Хотя царь и его министры пребывали в уверенности — с ситуацией они справятся. Так и было. Как раз в период работы Межсоюзнической конференции, 14 февраля, готовилось открытие Думы, намеченного оппозицией штурма. Но арест Рабочей группы оборвал связку между заговорщиками и рабочими массами. А накануне этой даты по городу расклеили объявление генерала Хабалова: беспорядки будут подавляться военной силой. Полиция произвела дополнительные аресты агитаторов на заводах. Родзянко явился к царю, все еще силился шантажировать его. Пугал революционными настроениями и под этим предлогом опять требовал «ответственное министерство». Но государь отрезал: «Мои сведения совершенно противоположны, а что касается настроения Думы, то если Дума позволит себе такие же резкие выступления, как прошлый раз, она будет распущена».
В день открытия Думы жители столицы вообще боялись выходить на улицы. Но забастовали «всего» 58 предприятий, 90 тыс. человек (для Петрограда в 1917 г. это считалось умеренным). Происходили сходки студентов, на Путиловском были столкновения с полицией. Выплеснулась пара демонстраций. Попытки смутьянов собраться у Думы полиция пресекла. А на депутатов предупреждение царя ох как хорошо подействовало! Они перепугались обещанного роспуска. Журналисты, собравшиеся за скандальными сенсациями, были чрезвычайно разочарованы, писали: «Первый день Думы кажется бледным». 15 февраля бастовали 20 предприятий (25 тыс. человек). Дальше выступления пошли на убыль, и через неделю обстановка успокоилась. 22 февраля (7 марта) царь выехал из Петрограда в Ставку. А на следующий день грянуло…
В Православной Церкви в это время был Великий Пост. Вторая неделя — Неделя Торжества Православия. В царской России этот праздник занимал особое место, для него существовал специальный чин богослужения. Вот как его описывает святитель Николай Японский: «По восхвалении Бога, Зиждителя Церкви, и Святых Отцов, богозданных столпов ее, протодиакон стал провозглашать: “Неверующим в Бога — Творца вселенной, а мудрствующим, что мир произошел сам собой и держится случайно, — анафема! Неверующим в Искупителя и Искупление — анафема! Неверующим в Святаго Духа — анафема! Не верующим в Святую Церковь и противящимся ей — анафема! Не почитающим святые иконы — анафема! Изменникам Отечеству и Престолу — анафема!”»
Последний раз в России этот чин служился 19 февраля (4 марта) 1917 г. Революция началась через четыре дня. Все лица, организовавшие и поддержавшие ее, сами заведомо шли под вечное проклятие.
Узел семнадцатый
«Кругом измена, трусость и обман…»
Действительно ли в России назрела революция?

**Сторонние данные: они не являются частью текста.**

/-- **`crossMap t ⊗ 1` is algebraic as soon as some algebraic class acts as `t` (left factor off-middle algebraic).**  Let `Y` (dimension `m`) satisfy `HC(Y)`, `Hᵏ(Y;ℚ) = 0` for odd `k ≠ m`,
`Hdgᵖ(H^{2p}Y) = H^{2p}(Y;ℚ)` for `2p ≠ m`, and `Z` (dimension `n`) satisfy `HC(Z)`; let `t ∈ Hᵐ(Y;ℚ) ⊗ Hʲ(Z;ℚ)` (`m + j = 2c`, ANY class) and `γ ∈ H^{2c}(Y × Z;ℚ)` with `γ ⊗ 1` algebraic and
`(γ ⊗ 1)_* = (crossMap t ⊗ 1)_*` on `Hᵃ(Z;ℂ)` (`a + j = 2n`).  Then `crossMap t ⊗ 1` is algebraic: the `(m, j)`-component of `γ` has algebraic cross product and the same action (g30-#1 §3), so it IS `t`
(g30-#2 §3). [cite: VoisinHodgeI2002, §11.3.3 Thm. 11.38–11.40, Lemma 11.41 and pp. 286–287] [cite: Voisin2025, §3.2.1 (12)–(14), Prop. 3.8 and Cor. 3.9] -/
theorem BettiUniverse.ofRatClass_crossMap_mem_algebraicClasses_of_corrAction_eq_left (hHD : exists_isReal_hodgeModel) (hY : IsSmoothProjective m Y) (hZ : IsSmoothProjective n Z)
    (hHCY : HodgeConjectureFor m Y) (hHCZ : HodgeConjectureFor n Z) (hodd : ∀ k, Odd k → k ≠ m → Module.finrank ℚ (bettiCohomology Y k) = 0)
    (heven : ∀ p, 2 * p ≠ m → (BettiUniverse.hodge hHD hY (2 * p)).hodgeClasses p = ⊤) {c j a : ℕ} (hmj : m + j = 2 * c) (haj : a + j = 2 * n) (hab : a + 2 * c = m + 2 * n)
    {t : bettiCohomology Y m ⊗[ℚ] bettiCohomology Z j} {γ : bettiCohomology (Y ⊗ Z) (2 * c)} (hγ : ofRatClass (ComplexPoints (Y ⊗ Z)) (2 * c) γ ∈ algebraicClasses (Y ⊗ Z) c)
    (hact : corrAction μ hY hZ hab (ofRatClass (ComplexPoints (Y ⊗ Z)) (2 * c) γ) = corrAction μ hY hZ hab (ofRatClass (ComplexPoints (Y ⊗ Z)) (2 * c) (BettiUniverse.crossMap Y Z hmj t))) :
    ofRatClass (ComplexPoints (Y ⊗ Z)) (2 * c) (BettiUniverse.crossMap Y Z hmj t) ∈ algebraicClasses (Y ⊗ Z) c := by
  haveI : HodgeTensorFacts.{0, 0} := hodgeTensorFacts_holds
  obtain ⟨t', -, halg, hact'⟩ := BettiUniverse.exists_kunneth_algebraic_corrAction_eq_left μ hHD hY hZ hHCY hHCZ hodd heven hmj hab hγ
  obtain rfl : t = t' := BettiUniverse.corrAction_crossMap_injective μ hY hZ hmj haj hab (hact.symm.trans hact'.symm)
  exact halg

/-- **IFF form (left)**: under the same hypotheses, `crossMap t ⊗ 1 ∈ Nᶜ(Y × Z)` iff some rational class `γ` of `H^{2c}(Y × Z)` with `γ ⊗ 1 ∈ Nᶜ` acts on `Hᵃ(Z;ℂ)` as `crossMap t ⊗ 1` does.
[cite: VoisinHodgeI2002, §11.3.3 Thm. 11.38–11.40, Lemma 11.41 and pp. 286–287] [cite: Voisin2025, §3.2.1 (12)–(14), Prop. 3.8 and Cor. 3.9] -/
theorem BettiUniverse.ofRatClass_crossMap_mem_algebraicClasses_iff_exists_corrAction_eq_left (hHD : exists_isReal_hodgeModel) (hY : IsSmoothProjective m Y) (hZ : IsSmoothProjective n Z)
    (hHCY : HodgeConjectureFor m Y) (hHCZ : HodgeConjectureFor n Z) (hodd : ∀ k, Odd k → k ≠ m → Module.finrank ℚ (bettiCohomology Y k) = 0)
    (heven : ∀ p, 2 * p ≠ m → (BettiUniverse.hodge hHD hY (2 * p)).hodgeClasses p = ⊤) {c j a : ℕ} (hmj : m + j = 2 * c) (haj : a + j = 2 * n) (hab : a + 2 * c = m + 2 * n)
    (t : bettiCohomology Y m ⊗[ℚ] bettiCohomology Z j) :
    ofRatClass (ComplexPoints (Y ⊗ Z)) (2 * c) (BettiUniverse.crossMap Y Z hmj t) ∈ algebraicClasses (Y ⊗ Z) c ↔
      ∃ γ : bettiCohomology (Y ⊗ Z) (2 * c), ofRatClass (ComplexPoints (Y ⊗ Z)) (2 * c) γ ∈ algebraicClasses (Y ⊗ Z) c ∧
        corrAction μ hY hZ hab (ofRatClass (ComplexPoints (Y ⊗ Z)) (2 * c) γ) = corrAction μ hY hZ hab (ofRatClass (ComplexPoints (Y ⊗ Z)) (2 * c) (BettiUniverse.crossMap Y Z hmj t)) :=
  ⟨fun h ↦ ⟨_, h, rfl⟩, fun ⟨_, hγ, hact⟩ ↦ BettiUniverse.ofRatClass_crossMap_mem_algebraicClasses_of_corrAction_eq_left μ hHD hY hZ hHCY hHCZ hodd heven hmj haj hab hγ hact⟩

/-- **Right factor off-middle algebraic** (mirror): `Z` (dimension `n`) with `HC(Z)`, `Hᵏ(Z;ℚ) = 0` for odd `k ≠ n`, `Hdgᵖ(H^{2p}Z) = H^{2p}(Z;ℚ)` for `2p ≠ n`; `Y` with `HC(Y)`; `t ∈ Hⁱ(Y;ℚ) ⊗ Hⁿ(Z;ℚ)`
(`i + n = 2c`) and an algebraic `γ` acting on `Hⁿ(Z;ℂ)` as `t` ⇒ `crossMap t ⊗ 1` algebraic. [cite: VoisinHodgeI2002, §11.3.3 Thm. 11.38–11.40, Lemma 11.41 and pp. 286–287] [cite: Voisin2025, §3.2.1 (12)–(14), Prop. 3.8 and Cor. 3.9] -/
theorem BettiUniverse.ofRatClass_crossMap_mem_algebraicClasses_of_corrAction_eq_right (hHD : exists_isReal_hodgeModel) (hY : IsSmoothProjective m Y) (hZ : IsSmoothProjective n Z)
    (hHCY : HodgeConjectureFor m Y) (hHCZ : HodgeConjectureFor n Z) (hodd : ∀ k, Odd k → k ≠ n → Module.finrank ℚ (bettiCohomology Z k) = 0)
    (heven : ∀ p, 2 * p ≠ n → (BettiUniverse.hodge hHD hZ (2 * p)).hodgeClasses p = ⊤) {c i : ℕ} (hin : i + n = 2 * c) (hab : n + 2 * c = i + 2 * n)
    {t : bettiCohomology Y i ⊗[ℚ] bettiCohomology Z n} {γ : bettiCohomology (Y ⊗ Z) (2 * c)} (hγ : ofRatClass (ComplexPoints (Y ⊗ Z)) (2 * c) γ ∈ algebraicClasses (Y ⊗ Z) c)
    (hact : corrAction μ hY hZ hab (ofRatClass (ComplexPoints (Y ⊗ Z)) (2 * c) γ) = corrAction μ hY hZ hab (ofRatClass (ComplexPoints (Y ⊗ Z)) (2 * c) (BettiUniverse.crossMap Y Z hin t))) :
    ofRatClass (ComplexPoints (Y ⊗ Z)) (2 * c) (BettiUniverse.crossMap Y Z hin t) ∈ algebraicClasses (Y ⊗ Z) c := by
  haveI : HodgeTensorFacts.{0, 0} := hodgeTensorFacts_holds
  obtain ⟨t', -, halg, hact'⟩ := BettiUniverse.exists_kunneth_algebraic_corrAction_eq_right μ hHD hY hZ hHCY hHCZ hodd heven hin hab hγ
  obtain rfl : t = t' := BettiUniverse.corrAction_crossMap_injective μ hY hZ hin (two_mul n).symm hab (hact.symm.trans hact'.symm)
  exact halg

/-- **IFF form (right)**. [cite: VoisinHodgeI2002, §11.3.3 Thm. 11.38–11.40, Lemma 11.41 and pp. 286–287] [cite: Voisin2025, §3.2.1 (12)–(14), Prop. 3.8 and Cor. 3.9] -/
theorem BettiUniverse.ofRatClass_crossMap_mem_algebraicClasses_iff_exists_corrAction_eq_right (hHD : exists_isReal_hodgeModel) (hY : IsSmoothProjective m Y) (hZ : IsSmoothProjective n Z)
    (hHCY : HodgeConjectureFor m Y) (hHCZ : HodgeConjectureFor n Z) (hodd : ∀ k, Odd k → k ≠ n → Module.finrank ℚ (bettiCohomology Z k) = 0)
    (heven : ∀ p, 2 * p ≠ n → (BettiUniverse.hodge hHD hZ (2 * p)).hodgeClasses p = ⊤) {c i : ℕ} (hin : i + n = 2 * c) (hab : n + 2 * c = i + 2 * n)
    (t : bettiCohomology Y i ⊗[ℚ] bettiCohomology Z n) :
    ofRatClass (ComplexPoints (Y ⊗ Z)) (2 * c) (BettiUniverse.crossMap Y Z hin t) ∈ algebraicClasses (Y ⊗ Z) c ↔
      ∃ γ : bettiCohomology (Y ⊗ Z) (2 * c), ofRatClass (ComplexPoints (Y ⊗ Z)) (2 * c) γ ∈ algebraicClasses (Y ⊗ Z) c ∧
        corrAction μ hY hZ hab (ofRatClass (ComplexPoints (Y ⊗ Z)) (2 * c) γ) = corrAction μ hY hZ hab (ofRatClass (ComplexPoints (Y ⊗ Z)) (2 * c) (BettiUniverse.crossMap Y Z hin t)) :=
  ⟨fun h ↦ ⟨_, h, rfl⟩, fun ⟨_, hγ, hact⟩ ↦ BettiUniverse.ofRatClass_crossMap_mem_algebraicClasses_of_corrAction_eq_right μ hHD hY hZ hHCY hHCZ hodd heven hin hab hγ hact⟩

end ReadOff

/-! ### §3 Span form: the action lies in the ℂ-span of the actions of algebraic classes -/

section Span

variable (μ : OrientationFamily)

/-- **The ℂ-span of the actions of rational algebraic classes consists of actions of COMPLEX algebraic classes of the piece (left factor off-middle algebraic).**  Under the hypotheses of §2 (left),
every `f` in the ℂ-span of `{(γ ⊗ 1)_* | γ ∈ H^{2c}(Y × Z;ℚ), γ ⊗ 1 ∈ Nᶜ}` (actions on `Hᵃ(Z;ℂ)`, `a + 2c = m + 2n`) is `x_*` for some `x ∈ kunnethPiece Y Z (m + j = 2c)` with `x ∈ Nᶜ(Y × Z)`: the
`(m, j)`-components (g30-#1 §3) and their ℂ-combinations (`Nᶜ` and the piece are ℂ-subspaces, `γ ↦ γ_*` is linear). [cite: VoisinHodgeI2002, §11.3.3 Thm. 11.38–11.40, Lemma 11.41 and pp. 286–287]
[cite: Voisin2025, §3.2.1 (12)–(14), Prop. 3.8 and Cor. 3.9] -/
theorem BettiUniverse.exists_mem_kunnethPiece_mem_algebraicClasses_corrAction_eq_of_mem_span_left (hHD : exists_isReal_hodgeModel) (hY : IsSmoothProjective m Y) (hZ : IsSmoothProjective n Z)
    (hHCY : HodgeConjectureFor m Y) (hHCZ : HodgeConjectureFor n Z) (hodd : ∀ k, Odd k → k ≠ m → Module.finrank ℚ (bettiCohomology Y k) = 0)
    (heven : ∀ p, 2 * p ≠ m → (BettiUniverse.hodge hHD hY (2 * p)).hodgeClasses p = ⊤) {c j a : ℕ} (hmj : m + j = 2 * c) (hab : a + 2 * c = m + 2 * n)
    {f : complexBetti Z a →ₗ[ℂ] complexBetti Y m}
    (hf : f ∈ Submodule.span ℂ ((fun γ ↦ corrAction μ hY hZ hab (ofRatClass (ComplexPoints (Y ⊗ Z)) (2 * c) γ)) ''
      {γ : bettiCohomology (Y ⊗ Z) (2 * c) | ofRatClass (ComplexPoints (Y ⊗ Z)) (2 * c) γ ∈ algebraicClasses (Y ⊗ Z) c})) :
    ∃ x ∈ kunnethPiece Y Z hmj, x ∈ algebraicClasses (Y ⊗ Z) c ∧ corrAction μ hY hZ hab x = f := by
  haveI : HodgeTensorFacts.{0, 0} := hodgeTensorFacts_holds
  induction hf using Submodule.span_induction with
  | mem g hg =>
    obtain ⟨γ, hγ, rfl⟩ := hg
    obtain ⟨t, -, halg, hact⟩ := BettiUniverse.exists_kunneth_algebraic_corrAction_eq_left μ hHD hY hZ hHCY hHCZ hodd heven hmj hab hγ
    exact ⟨_, ofRatClass_crossMap_mem_kunnethPiece hmj t, halg, hact⟩
  | zero => exact ⟨0, Submodule.zero_mem _, Submodule.zero_mem _, map_zero _⟩
  | add g g' _ _ hg hg' =>
    obtain ⟨x, hx, hxa, rfl⟩ := hg
    obtain ⟨x', hx', hxa', rfl⟩ := hg'
    exact ⟨x + x', Submodule.add_mem _ hx hx', Submodule.add_mem _ hxa hxa', map_add _ _ _⟩
  | smul s g _ hg =>
    obtain ⟨x, hx, hxa, rfl⟩ := hg
    exact ⟨s • x, Submodule.smul_mem _ _ hx, Submodule.smul_mem _ _ hxa, map_smul _ _ _⟩

/-- **Span criterion (left factor off-middle algebraic).**  Under the hypotheses of §2 (left), a class `t ∈ Hᵐ(Y;ℚ) ⊗ Hʲ(Z;ℚ)` whose action on `Hᵃ(Z;ℂ)` (`a + j = 2n`) lies in the ℂ-SPAN of
the actions of the rational algebraic classes of `H^{2c}(Y × Z)` has ALGEBRAIC `crossMap t ⊗ 1`: by the previous theorem the action is that of a complex algebraic class `x` of the same Künneth
piece, and the action is injective on the piece (g30-#2 §2), so `crossMap t ⊗ 1 = x`. [cite: VoisinHodgeI2002, §11.3.3 Thm. 11.38–11.40, Lemma 11.41 and pp. 286–287] [cite: Voisin2025, §3.2.1 (12)–(14), Prop. 3.8 and Cor. 3.9]
[cite: HatcherAT2002, §3.3 Prop. 3.38] -/
theorem BettiUniverse.ofRatClass_crossMap_mem_algebraicClasses_of_corrAction_mem_span_left (hHD : exists_isReal_hodgeModel) (hY : IsSmoothProjective m Y) (hZ : IsSmoothProjective n Z)
    (hHCY : HodgeConjectureFor m Y) (hHCZ : HodgeConjectureFor n Z) (hodd : ∀ k, Odd k → k ≠ m → Module.finrank ℚ (bettiCohomology Y k) = 0)
    (heven : ∀ p, 2 * p ≠ m → (BettiUniverse.hodge hHD hY (2 * p)).hodgeClasses p = ⊤) {c j a : ℕ} (hmj : m + j = 2 * c) (haj : a + j = 2 * n) (hab : a + 2 * c = m + 2 * n)
    {t : bettiCohomology Y m ⊗[ℚ] bettiCohomology Z j}
    (ht : corrAction μ hY hZ hab (ofRatClass (ComplexPoints (Y ⊗ Z)) (2 * c) (BettiUniverse.crossMap Y Z hmj t)) ∈
      Submodule.span ℂ ((fun γ ↦ corrAction μ hY hZ hab (ofRatClass (ComplexPoints (Y ⊗ Z)) (2 * c) γ)) ''
        {γ : bettiCohomology (Y ⊗ Z) (2 * c) | ofRatClass (ComplexPoints (Y ⊗ Z)) (2 * c) γ ∈ algebraicClasses (Y ⊗ Z) c})) :
    ofRatClass (ComplexPoints (Y ⊗ Z)) (2 * c) (BettiUniverse.crossMap Y Z hmj t) ∈ algebraicClasses (Y ⊗ Z) c := by
  obtain ⟨x, hx, hxa, hact⟩ := BettiUniverse.exists_mem_kunnethPiece_mem_algebraicClasses_corrAction_eq_of_mem_span_left μ hHD hY hZ hHCY hHCZ hodd heven hmj hab ht
  rw [eq_of_mem_kunnethPiece_of_corrAction_eq μ hY hZ hmj haj hab (ofRatClass_crossMap_mem_kunnethPiece hmj t) hx hact.symm]
  exact hxa

/-- **The ℂ-span of the actions of rational algebraic classes, right factor off-middle algebraic** (actions on `Hⁿ(Z;ℂ)`, piece `Hⁱ(Y) ⊗ Hⁿ(Z)`). [cite: VoisinHodgeI2002, §11.3.3 Thm. 11.38–11.40, Lemma 11.41 and pp. 286–287]
[cite: Voisin2025, §3.2.1 (12)–(14), Prop. 3.8 and Cor. 3.9] -/
theorem BettiUniverse.exists_mem_kunnethPiece_mem_algebraicClasses_corrAction_eq_of_mem_span_right (hHD : exists_isReal_hodgeModel) (hY : IsSmoothProjective m Y) (hZ : IsSmoothProjective n Z)
    (hHCY : HodgeConjectureFor m Y) (hHCZ : HodgeConjectureFor n Z) (hodd : ∀ k, Odd k → k ≠ n → Module.finrank ℚ (bettiCohomology Z k) = 0)
    (heven : ∀ p, 2 * p ≠ n → (BettiUniverse.hodge hHD hZ (2 * p)).hodgeClasses p = ⊤) {c i : ℕ} (hin : i + n = 2 * c) (hab : n + 2 * c = i + 2 * n)
    {f : complexBetti Z n →ₗ[ℂ] complexBetti Y i}
    (hf : f ∈ Submodule.span ℂ ((fun γ ↦ corrAction μ hY hZ hab (ofRatClass (ComplexPoints (Y ⊗ Z)) (2 * c) γ)) ''
      {γ : bettiCohomology (Y ⊗ Z) (2 * c) | ofRatClass (ComplexPoints (Y ⊗ Z)) (2 * c) γ ∈ algebraicClasses (Y ⊗ Z) c})) :
    ∃ x ∈ kunnethPiece Y Z hin, x ∈ algebraicClasses (Y ⊗ Z) c ∧ corrAction μ hY hZ hab x = f := by
  haveI : HodgeTensorFacts.{0, 0} := hodgeTensorFacts_holds
  induction hf using Submodule.span_induction with
  | mem g hg =>
    obtain ⟨γ, hγ, rfl⟩ := hg
    obtain ⟨t, -, halg, hact⟩ := BettiUniverse.exists_kunneth_algebraic_corrAction_eq_right μ hHD hY hZ hHCY hHCZ hodd heven hin hab hγ
    exact ⟨_, ofRatClass_crossMap_mem_kunnethPiece hin t, halg, hact⟩
  | zero => exact ⟨0, Submodule.zero_mem _, Submodule.zero_mem _, map_zero _⟩
  | add g g' _ _ hg hg' =>
    obtain ⟨x, hx, hxa, rfl⟩ := hg
    obtain ⟨x', hx', hxa', rfl⟩ := hg'
    exact ⟨x + x', Submodule.add_mem _ hx hx', Submodule.add_mem _ hxa hxa', map_add _ _ _⟩
  | smul s g _ hg =>
    obtain ⟨x, hx, hxa, rfl⟩ := hg
    exact ⟨s • x, Submodule.smul_mem _ _ hx, Submodule.smul_mem _ _ hxa, map_smul _ _ _⟩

Документы Охранного отделения, сохранившие исчерпывающие сведения о деятельности оппозиции, дают однозначный ответ: нет. Генерал Глобачев отмечал, что «в общем настроение рабочих масс нельзя было назвать враждебным по отношению к существующему порядку, и если были между ними пораженцы, то все-таки большая часть искренно верила в победу… из сознания долга перед Родиной и собратьями. Материальное положение петроградских рабочих было весьма удовлетворительно, ибо, несмотря на все растущую дороговизну жизни, заработная плата прогрессировала и не отставала от ее требований».
Но как раз в единственном городе, в столице, наложились другие факторы. Глобачев писал: «Население Петрограда, насчитывавшее до войны едва 1 млн. людей, возросло к концу 1916 г. до 3 млн. (считая окрестности), что, конечно, создало вместе с прогрессирующей дороговизной весьма тяжелые условия жизни (квартирный вопрос, продовольственный, топлива, транспорта и пр.). Все духовные интересы этого трехмиллионного населения сосредотачивались на течении военных действий и на внутреннем экономическом и политическом положении страны. Общество большей частью питалось всевозможными вздорными и ложными слухами, где умышленно искажалась истина. Всякие неудачи, как внешние, так и внутренние, объяснялись всегда почти изменой или предательством, и все несчастья относились на счет Государя».
Во время войны изменилось не только количество, но и состав населения столицы. Многие патриоты-рабочие ушли на фронт. На их места приходили шкурники, желающие пристроиться в тылу. Много было финнов. Их в армию не призывали, на оборонных заводах платили хорошо, и они переселялись в Петроград с семьями.